[
https://issues.apache.org/jira/browse/DRILL-6074?page=com.atlassian.jira.plugin.system.issuetabpanels:comment-tabpanel&focusedCommentId=16315077#comment-16315077
]
Paul Rogers commented on DRILL-6074:
------------------------------------
Also in the code:
{code}
String maskValue =
org.apache.drill.exec.expr.fn.impl.StringFunctionHelpers.getStringFromVarCharHolder(mask);
String stringValue =
org.apache.drill.exec.expr.fn.impl.StringFunctionHelpers.toStringFromUTF8(input.start,
input.end, input.buffer);
{code}
The second line is overly complex since the function in the first line simply
calls the function in the second. Replace the second line with:
{code}
String stringValue =
org.apache.drill.exec.expr.fn.impl.StringFunctionHelpers.getStringFromVarCharHolder(input);
{code}
To clarify a point in the main description, replace this line:
{code}
@Param
NullableVarCharHolder input;
{code}
With this:
{code}
@Param
VarCharHolder input;
{code}
Also, I did a search of the code. It looks like no where is the {{constant}}
attribute of \@Param ever used. (Plus, I have seen evidence that Drill figures
out for itself which parameters are constant.) So, perhaps replace these lines:
{code}
@Param(constant = true)
VarCharHolder mask;
@Param(constant = true)
IntHolder toReplace;
{code}
With these:
{code}
@Param
VarCharHolder mask;
@Param
IntHolder toReplace;
{code}
(In any event, it is not for the function to tell the query how to use the
arguments; the code will work just fine if the above two arguments come from
query columns.)
> Corrections to UDF tutorial documentation page
> ----------------------------------------------
>
> Key: DRILL-6074
> URL: https://issues.apache.org/jira/browse/DRILL-6074
> Project: Apache Drill
> Issue Type: Bug
> Components: Documentation
> Reporter: Paul Rogers
> Assignee: Bridget Bevens
> Priority: Minor
> Labels: doc-impacting
>
> Consider the [UDF
> Tutorial|http://drill.apache.org/docs/tutorial-develop-a-simple-function/].

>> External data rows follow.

/-! ## Continuation of regular solutions -/

/-- **CONTINUATION TO THE LEFT OF THE SONIC POINT.** For a monatomic profile in the cavity tube, `Λ : ℂ`, `C^∞` sources
and a regular pair solving the resolvent equation on `x ≤ c`, with `c ≤ d < 0`: there is a regular pair solving it on
`x ≤ d` and equal to the given one on `x < c` (transport on the non-characteristic segment `[c − 1, d/2]` through the
datum at `c − 1/2`, glue, smooth cut-off beyond `d`). [folklore] -/
theorem extend_regular_left {r : ℝ} {W S : ℝ → ℝ} (hP : IsMonatomicProfile r W S) (hT : CavityTube r W S) (Λ : ℂ)
    {f g : ℝ → ℂ} (hf : ContDiff ℝ ∞ f) (hg : ContDiff ℝ ∞ g) {ŵ₀ ŝ₀ : ℝ → ℂ} (h₀ : IsRegularPair ŵ₀ ŝ₀)
    {c d : ℝ} (hcd : c ≤ d) (hd : d < 0)
    (hsol : ∀ x ∈ Iic c, Λ * ŵ₀ x - linW r W S ŵ₀ ŝ₀ x = f x ∧ Λ * ŝ₀ x - linS r W S ŵ₀ ŝ₀ x = g x) :
    ∃ ŵ ŝ : ℝ → ℂ, IsRegularPair ŵ ŝ ∧
      (∀ x ∈ Iic d, Λ * ŵ x - linW r W S ŵ ŝ x = f x ∧ Λ * ŝ x - linS r W S ŵ ŝ x = g x) ∧
      EqOn ŵ ŵ₀ (Iio c) ∧ EqOn ŝ ŝ₀ (Iio c) := by
  have hW : ContDiff ℝ ∞ W := hP.2.2.1
  have hS : ContDiff ℝ ∞ S := hP.2.2.2.1
  have hnc := noncharacteristic_of_neg hP hT
  obtain ⟨ŵ₁, ŝ₁, hŵ₁, hŝ₁, -, h10, h10', hsol₁⟩ := exists_solution_segment (r := r) hW hS (a := c - 1) (b := d / 2)
    (by linarith) (fun x hx => hnc x (by linarith [hx.2])) Λ hf hg (c - 1 / 2) (ŵ₀ (c - 1 / 2)) (ŝ₀ (c - 1 / 2))
  obtain ⟨U, V, hU, hV, hsolU, eU, eV, -, -⟩ := glue_solutions r W S hW hS Λ f g ŵ₀ ŝ₀ ŵ₁ ŝ₁ (c - 1) (c - 1 / 2) c
    (d / 2) (by linarith) (by linarith) (by linarith) (fun x hx => hnc x (by linarith [hx.2])) h₀.1.contDiffOn
    h₀.2.1.contDiffOn hŵ₁ hŝ₁ (fun x (hx : x < c) => hsol x (show x ≤ c from hx.le))
    (fun x hx => hsol₁ x (Ioo_subset_Icc_self hx))
    h10.symm h10'.symm
  obtain ⟨ŵ, ŝ, hreg, hsolw, ew, es⟩ := regularize_cutoff (b := d / 2) (b' := d) (m := c) (by linarith) h₀ hU hV eU eV
    hsolU
  exact ⟨ŵ, ŝ, hreg, hsolw, fun x hx => (ew (show x ≤ d by linarith [show x < c from hx])).trans (eU hx),
    fun x hx => (es (show x ≤ d by linarith [show x < c from hx])).trans (eV hx)⟩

> Some of the details are a bit off.
> Step 3:
> bq. The function will be generated dynamically, as you can see in the
> DrillSimpleFuncHolder, and the input parameters and output holders are
> defined using holders by annotations. Define the parameters using the \@Param
> annotation.
> Better: Drill uses your function template to in-line your function code into
> Drill's own generated code. The \@Param annotation identifies the input
> arguments. The order of the annotated fields indicates the order of the
> function parameters. Each parameter field must be one of Drill's holder types.
> bq. Use a holder classes to provide a buffer to manage larger objects in an
> efficient way: VarCharHolder or NullableVarCharHolder.
> Better: Our function template tells Drill to handle nulls, so all three of
> our arguments can be declared using the VarCharHolder type.
> (Then, fix the code to use that type. The bit about larger objects is
> probably obsolete: holders are the only way to work with any value: large or
> otherwise.)
> bq. NOTE: Drill doesn’t actually use the Java heap for data being processed
> in a query but instead keeps this data off the heap and manages the
> life-cycle for us without using the Java garbage collector.
> Better: NOTE: VARCHAR data is stored in direct memory. The DrillBuf object in
> the VarCharHolder provides access to the data for the VARCHAR.
> (For context: simple types, such as INT, are stored on the heap when passed
> to a UDF, so we don't want to make a blanket statement.)
> Step 4.
> bq. Also, using the \@Output annotation, define the returned value as
> VarCharHolder type. Because you are manipulating a VarChar, you also have to
> inject a buffer that Drill uses for the output.
> Better: Identify the function's return value using the \@Output annotation.
> Like parameters, the output must be a holder type. Drill, however, does not
> provide the output buffer; we have to request one using the \@Inject
> annotation. The injected field must be of type DrillBuf. Then, in our code,
> we set the output holder to point to the injected buffer.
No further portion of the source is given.